- China announced that North Korean leader Kim Jong Un made a trip to Beijing to meet with Chinese President Xi Jinping.
- Kim Jong Un reportedly made several comments about the possibility of denuclearizing.
- But Kim suggested there may be strings attached.
- Foreign policy experts are lowering expectations for an immediate outcome from the upcoming US-North Korean summit.
While China’s announcement of North Korean leader Kim Jong Un’s visit to the country was promoted as a positive step toward peace on the Korean Peninsula, Kim’s remarks took a different tone.
“It is our consistent stand to be committed to denuclearization on the peninsula, in accordance with the will of late President Kim Il Sung and late General Secretary Kim Jong Il,” Kim reportedly said, according to China’s Xinhau News Agency.
But what Kim reportedly said next indicates what his expectations are ahead of a summit with the South and the US.
“The issue of denuclearization of the Korean Peninsula can be resolved, if [South] Korea and the United States respond to our efforts with goodwill, create an atmosphere of peace and stability while taking progressive and synchronous measures for the realisation of peace,” Kim continued.
Kim’s statement suggests that North Korea’s path toward denuclearization depends on how South Korea and the US respond to its overtures of peace. But as many North Korean hawks in the foreign-policy community would point out, the North has backed out of diplomatic efforts and has reneged on agreements before.
North Korea has a documented history of excusing itself from talks and agreements, such as the nuclear Nonproliferation Treaty in 2003, in which North Korea agreed to forgo developing or acquiring nuclear weapons, according to the Arms Control Association.
In the past, North Korea has also used United Nations sanctions and US-South Korean military exercises as justification for an uptick in provocative acts.
Mintaro Oba, a former US State Department diplomat involved in Korean affairs, says it’s too soon to get excited about North Korea’s latest overtures.
“I wouldn’t interpret this as a substantive change to denuclearization,” Oba told Business Insider. “Kim is signalling that he has a lot of options. He wants to seem like he’s acting in good faith as much as possible right now.”
The idea that North Korea might allow International Atomic Energy Agency inspectors to verify the complete dismantlement of its nuclear weapons may seem improbable, considering how important they are to the regime’s domestic and international political clout. North Korea revised its constitution to tout its nuclear ambitions in 2012, and announced its plan of “mass producing nuclear warheads and ballistic missiles for operational deployment” in January.
Kim’s statement, that the US should take “progressive and synchronous measures for the realisation of peace,” also reflects the complexity of such an effort. Some experts estimate that the process of denuclearizing could take at least 10 years to achieve, and although some reports suggest that North Korea could have as many as 20 nuclear bombs, the exact number isn’t widely known.

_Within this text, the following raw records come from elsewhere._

/-!
# Crux 2 `GoodLatticeBDPValue`, line `halves`: the terminal closer re-typed with Greenberg 2016 Prop. 4.1.1 BY NAME ↦ the textbook
# statement Milne ADT I Thm. 4.10 (a) at finite `S` of totally complex fields (helper, `--supports stmt-BirchSwinnertonDyer-19032`)

Route `EisensteinPrimes` (rung K5), crux 2 `GoodLatticeBDPValue` (stmt-BirchSwinnertonDyer-19032), line `halves` v32; cell `bsd-eis`,
width seat `bsd-line-x1-p1-w5` gen 12 (free hand; director-bsd g19 2026-08-29 (3), cruxlead-20395 g7's pointer; companion of
`EisensteinPrimesTwistDeformationFullAtSelmerOfPoitouTateAt`).

`goodLatticeBDPValue_of_print_of_leTD_of_le_of_anQ_of_katzUnit_ofPoitouTateAt` is LEAD g8's
`GoodLatticeBDPValueOfKatzUnit.goodLatticeBDPValue_of_print_of_leTD_of_le_of_anQ_of_katzUnit_ofTate` (the terminal consumer the
registered composition `Halves.GoodLatticeBDPValue_of` calls) TOKEN FOR TOKEN, except that the binder
`(h411 : prop411_selmer_isAlmostDivisible)` (Greenberg 2016 Prop. 4.1.1, research-grade named fact, halves v32 stub 4
`stub_publishedFactsGreenberg`) is REPLACED, at the same position, by
`(hX : ∀ (L : Type) [Field L] [NumberField L] [IsTotallyComplex L] (S : Set (HeightOneSpectrum (𝓞 L))), S.Finite →
poitouTate_shaRestricted_tateDual_natural_at L S)` — Milne ADT I Thm. 4.10 (a) at finite `S` of totally complex fields, i.e.
conjunct 1 of halves v32 `stub_publishedFactsMore` VERBATIM and the type of lane «PT-Ш-S-TC»'s END theorem
`PoitouTateShaNaturalAtTC.forall_poitouTate_shaRestricted_tateDual_natural_at_of_isTotallyComplex`; the body calls
`GoodLatticeBDPValueHalves.noPseudoNull_of_poitouTateAt_ofTate hX …` where the twin called `noPseudoNull_of_pub_ofTate h411 …`
(Prop. 4.1.1 (c)'s conclusion at the scalar model is the tree theorem
`Greenberg2016.selmer_isAlmostDivisible_caseC_of_prop321_of_isCotorsion_H_two'` fed [Gr5] Prop. 3.2.1 (c) at the imaginary quadratic
`K` from this line's road «SUR-Λ», `UniversalToricDescentThinComb.NoPseudoNullOfPoitouTate.prop321_caseC_of_poitouTateAt`).

EFFECT for the crux (one registry touch by the LEAD): the composition `GoodLatticeBDPValue_of` can call this closer with
`stub_publishedFactsMore.1` in the slot where it passed `publishedFactsGreenberg_v29.1` — stub 4 `stub_publishedFactsGreenberg`
is then unreferenced and Greenberg 2016 Prop. 4.1.1 leaves the by-name surface (8 → 7 names); when the END theorem of lane
«PT-Ш-S-TC» is accepted the same slot reads that theorem and Milne I 4.10 (a) leaves too (8 → 6: research 5 + composed-print 1).
The six other conjuncts of `publishedFactsGreenberg_v29` (Prop. 4.2.2, §5 A, Props. 4.1/4.2, Bleher et al. §3.3, (T4)) are tree
theorems / derived from stub 1 already and keep their slots.

Theorems only; no definition, no named fact, no `sorry`, no instance.  HONEST FRAMING: CONDITIONAL on the PUBLISHED named facts and
the textbook statement carried as hypotheses (audit `proof.conditional`); closes nothing by itself; no summit statement / BSD / IMC2 /
Keller–Yin 3.0.8 / the crux is proved here; 0 cells / labels / tiers move.

References: those of the re-typed file apply verbatim, plus [MilneADT2006] I Thm. 4.10 (a) p. 57; [Greenberg2010] Prop. 3.2.1 (c);
[Greenberg2006] Prop. 6.10.
-/

-- `Summit.BirchSwinnertonDyer.BirchSwinnertonDyer.…`: the summit and its single sub-problem share a name (D-0017 layout).
set_option autoImplicit false
set_option linter.dupNamespace false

“It’s going to take a lot of time and negotiation to see how flexible North Korea will be on this question,” Oba said. “That should be something to probe for after the summit rather than the summit itself. There’s many more meetings, many more talks, to find out common ground and see where there can be flexibility.”
The need for sustained talks and a verification process lowers the expectation for substantial progress from the proposed summit between President Donald Trump and Kim. This could irritate Trump, who previously hyped the news about the meeting and has touted his ability to produce quick results on all matters of negotiation.
“The U.S. has been talking to North Korea, and paying them extortion money, for 25 years,” President Donald Trump tweeted in August. “Talking is not the answer!”
Trump’s nomination of his latest national security adviser, former US ambassador to the United Nations John Bolton, also presents a challenging question for the fate of the summit and a path to denuclearization.
Bolton’s hawkish statements about war and military conflict in general have raised worries among foreign-policy experts who remain skittish about what the Trump administration may do on the peninsula. In an interview three days before his nomination, Bolton indicated that he might not have the patience for a lengthy negotiation process with North Korea.
“I think it’s a mistake to treat this like a normal summit meeting, with months and months of preparation by lower-level people,” Bolton said to Radio Free Asia. “We know what the subject is here, at least from the US point of view: It’s North Korea eliminating, dismantling its nuclear weapons program and, as I say, we’d be happy to store the program in Oak Ridge, Tennessee.”
“That’s what the conversation ought to be about,” Bolton continued. “If it’s about anything else, it’s a waste of time.”
Oba, the former US State Department diplomat, offered a different take: “If the US’s goal heading into the summit is to see a substantive change, it’s going to be a failure,” Oba said.
“If the US frames the talks as the ‘end all be all,’ then there is going to be a cost to the summit failing,” Oba continued. “But the easy way to avoid that is to make sure we’re talking about the summit not as a high-stakes negotiation, but as the beginning of a longer process.”